Friday, January 10, 2014

A Study of Woman by Honoré de Balzac



Too small to amount to much
Honoré de Balzac
A Study of Woman, originally published in 1830, is one of Honoré de Balzac’s shortest stories. The entire piece can be read in under ten minutes. The story takes place in the time of the Bourbon Restoration, and the woman in question is the Marquise de Listomere, the wife of a member of the Chamber of Deputies. The story is narrated by Horace Bianchon, one of Balzac’s recurring characters, and also features Eugène de Rastignac, the Kevin Bacon of Balzac’s Comédie Humaine. With the presence of these familiar characters, the story is well integrated into the interconnected continuity of Balzac’s writings, but due to its brevity and narrowness of scope it’s hardly an indispensable tile in the grand mosaic of the Comédie Humaine.

With a story this short, the less said about the plot the better.
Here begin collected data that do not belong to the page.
import Summits.AtomisticToContinuum.HydrodynamicLimit.Theorems.LambertianContactSwapLambertianEulerCollisionalWindowBound
import HarnessLib

/-!
# The collisional log-heart from its research inputs: `CCW-Λ → CAT-Λ → TL1G-Λ → CollisionalOneBlockInMeanLambdaLog` (line `Sketch`, crux stmt-11854)

Support file (`--supports stmt-AtomisticToContinuum-11854`).  `collisionalOneBlockInMeanLambdaLog_of_inputs`: the clamped collisional window
large deviations under local-Gibbs restart (CCW-Λ, `…CollisionalInputs.CollisionalClampedWindowLDLambda`), the collision-activity tails along
`Λ` (CAT-Λ, `…CollisionalInputs.CollisionActivityTailsLambda`) and the Gaussian velocity tails along `Λ` (TL1G-Λ,
`…KineticInputs.GaussianVelocityTailsLambda`) imply the collisional LOG-heart P4Λ-log (`…HeartsLog.CollisionalOneBlockInMeanLambdaLog`) —
the collisional twin of lead c7's `…KineticHeartOfInputs` (p139979), lead c8's dissection made a theorem.  Given `κ > 0` and a small tolerance
`ε`: overflow factor `R₀` and level constant `c_J` from CAT-Λ, rate scale `c₀` from CCW-Λ, clamp `V(ε) := c₀ κ |log ε|` (`eps_threshold_gauss`),
rate `γ := c₀/V` (`1/γ = κ|log ε|`), `ϑ := ε/(4t)`.  The counter-term is clamp-split on the whole interval
(`window_le_clamp_add_remainder`, remainder by TL1G-Λ through `remainder_le_of_tails`).  For `s′ − s < h₀` every piece is trivially small
(truncated jumps by their level `c_J σ V² R₀ h₀ (N+1)`, remainder by CAT-Λ on an enclosing window through `jumpSum_mono_window`, clamped
counter-term `h₀ B_V (N+1)`, statics `C_Z h₀ (N+1)` by `…StaticsLipschitz.abs_dLZ_le`).  Otherwise `[s,s′]` is cut into `m = ⌊(s′−s)/h₀⌋`
equal windows (`jump_window_sum_eq`, `window_sum_eq`, telescoping of `dLZ`), each bounded by `…CollisionalWindowBound.window_bound`
(two-level clamp split of the jumps + entropy step with restart + CCW-Λ + CAT-Λ), summing to `κ|log ε|(s′−s)M + ε(N+1)`.  Frame plumbing:
`…CollisionalFrame`.

Lead prover-line-stmt-AtomisticToContinuum-11854-c8-0, 2026-08-17.  [cite: Yau1991, §2] [cite: OllaVaradhanYau1993, §3]
-/

noncomputable section

namespace Summit.AtomisticToContinuum.HydrodynamicLimit.Theorems.LambertianContactSwapLambertianEulerCollisionalHeartOfInputs

open scoped BigOperators Topology ENNReal InnerProductSpace
open MeasureTheory ProbabilityTheory Filter Set InformationTheory
open Literature.MathematicalPhysics.KineticTheory
open Literature.Analysis.FluidPDE Literature.Analysis.FluidPDE.Alexander
open Literature.Analysis.FunctionSpaces
open Summit.AtomisticToContinuum.HydrodynamicLimit.Theorems
open Summit.AtomisticToContinuum.HydrodynamicLimit.Theorems.ClampedCurrentsDockPathwise (gExp gSum DgSum)
open Summit.AtomisticToContinuum.HydrodynamicLimit.Theorems.LambertianContactSwapLambertianEulerHearts
open Summit.AtomisticToContinuum.HydrodynamicLimit.Theorems.LambertianContactSwapLambertianEulerHeartsLog
open Summit.AtomisticToContinuum.HydrodynamicLimit.Theorems.LambertianContactSwapLambertianEulerKineticInputs
open Summit.AtomisticToContinuum.HydrodynamicLimit.Theorems.LambertianContactSwapLambertianEulerCollisionalInputs
open Summit.AtomisticToContinuum.HydrodynamicLimit.Theorems.LambertianContactSwapLambertianEulerKineticWindowTools
open Summit.AtomisticToContinuum.HydrodynamicLimit.Theorems.LambertianContactSwapLambertianEulerKineticArith
open Summit.AtomisticToContinuum.HydrodynamicLimit.Theorems.LambertianContactSwapLambertianEulerProductionSplitTools
open Summit.AtomisticToContinuum.HydrodynamicLimit.Theorems.LambertianContactSwapLambertianEulerExpectedWindowProductionTools
open Summit.AtomisticToContinuum.HydrodynamicLimit.Theorems.LambertianContactSwapLambertianEulerRestartInLaw
open Summit.AtomisticToContinuum.HydrodynamicLimit.Theorems.LambertianContactSwapLambertianEulerWindowCocycle
open Summit.AtomisticToContinuum.HydrodynamicLimit.Theorems.LambertianContactSwapLambertianEulerJumpSumTools
open Summit.AtomisticToContinuum.HydrodynamicLimit.Theorems.LambertianContactSwapLambertianEulerStaticsLipschitz
open Summit.AtomisticToContinuum.HydrodynamicLimit.Theorems.LambertianContactSwapLambertianEulerCollisionalWindowRestart
open Summit.AtomisticToContinuum.HydrodynamicLimit.Theorems.LambertianContactSwapLambertianEulerCollisionalClampSplit
open Summit.AtomisticToContinuum.HydrodynamicLimit.Theorems.LambertianContactSwapLambertianEulerCollisionalJumpWindows
open Summit.AtomisticToContinuum.HydrodynamicLimit.Theorems.LambertianContactSwapLambertianEulerTimeLedgerStopping
open Summit.AtomisticToContinuum.HydrodynamicLimit.Theorems.LambertianContactSwapLambertianEulerCollisionalFrame
open Summit.AtomisticToContinuum.HydrodynamicLimit.Theorems.LambertianContactSwapLambertianEulerCollisionalWindowBound
import Summits.QuantumFields.YangMills.Theorems.BalabanUVNodesPortU8LResponse
import Summits.QuantumFields.YangMills.Theorems.BalabanUVNodesPortU8IotaC2Transport
import Literature.MathematicalPhysics.QuantumFieldTheory.Balaban1983to89.Node00.CriticalOnFibreTopGuardedBPrint
import Literature.MathematicalPhysics.QuantumFieldTheory.Balaban1983to89.Node00.Record12BgRowCoClassCPMFloorB
import Literature.MathematicalPhysics.QuantumFieldTheory.Balaban1983to89.Node00.TorusCoverGaugeTokensGuardedB

/-!
# PORT PT-B (U8), g2 file 7 — THE CONDITIONAL SKELETON AGAINST 27931 v9-L «⁷‴» (`ce176c419bf63055`, SIGNED 2026-08-31T01:31:48Z after RC-2 ∕ Q-12): the signed text FROM the
# two-volume row (R4ᴰ) ALONE — (R1ᴰ) for the (21)-Landau response `recordGkL` is now DISCHARGED by the text's own TokP9L4‴ token (four (190)-clauses on `recordHr`) through file 6
# (`rowR1D_L_at`), the `𝐉`-block by port M, (C2a)(C2b) by g0 files 1∕5, (R0)(R3)(R5) by g0 files 2–3 — `--supports stmt-QuantumFields-27931` (conditional on (R4ᴰ); NOT a closer)

Cell `ym-nodeO-ideate` ∕ `ym-balaban-port`, porter `ymgap-nodeO-port-PTB-1` (gen 2), item **stmt-QuantumFields-27931** `BalabanUVNodes.PortPieceLocalityU8`.
[I] = [Balaban1987RG1], [15] = [Balaban1985Variational].
WHAT THIS FILE PROVES (one theorem; no `def ∕ instance ∕ notation ∕ sorry`; standard axioms): ★★★ `portPieceLocalityU8_v10_of hR4 : <v9-L verbatim>` — `hR4` = v9-L's antecedent ⟹
`∀ α₂ > 0, ∃ C₄ δ₄`, the two-volume row (R4ᴰ) for `recordGkL`.  RESIDUE OF v9-L = EXACTLY {(R4ᴰ)} ([I] (1.21) p.264: the linearised Landau minimisers on `T_K` and `T_{K+1}` agree on the
centred window up to `C·e^{−δR∕2}·e^{−δ·dist∕2}` — content, or definitional under DEF-1's later (H) localized edition).  Constants: `C₉ := max (2(2C₉′ + 2‖π_ℝ‖C₉′ + 1)e^{4δ₉Mc}∕α₂) C₄`,
`δ₀ := min δ₉ δ₄`.
HONEST FRAMING.  A conditional assembly; NOTHING of Bałaban's analysis asserted, ported or discharged; 27931 OPEN — this file cannot and does not close it ((R4ᴰ) displayed); K0⁷ NOT closed;
NODE O 0∕1; COUNT 8∕28 · K 1∕4 UNMOVED; finite `𝕋⁴_{L^K}` at fixed ε — NOT continuum ∕ OS ∕ Clay; **the Yang–Mills mass gap (Clay) is NOT proved.**
-/

noncomputable section

open scoped BigOperators Matrix.Norms.L2Operator

namespace Summit.QuantumFields.YangMills.Theorems.PortU8

open Literature.MathematicalPhysics.QuantumFieldTheory.Balaban1983to89
open Literature.MathematicalPhysics.QuantumFieldTheory.Balaban1983to89.Node00
open Literature.MathematicalPhysics.QuantumFieldTheory.Balaban1983to89.T4Continuum (T4Family)
open Summit.QuantumFields.YangMills.Theorems.K0RecordFormatNames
Suffice it to say that it deals with a conflict between virtue and vanity, and the simple observation that even when a woman doesn’t want a man, she wants to be wanted by that man. The story is engaging, but its revelations on womankind are neither earth-shattering nor universally accurate, and the reader is likely to forget the piece soon after it’s finished. This relatively inconsequential nugget is best reserved for those avid Balzac fans attempting to tackle his complete works. For everybody else, it’s certainly not a waste of ten minutes, but you’d be better off sticking to Balzac’s better-known and more substantial works.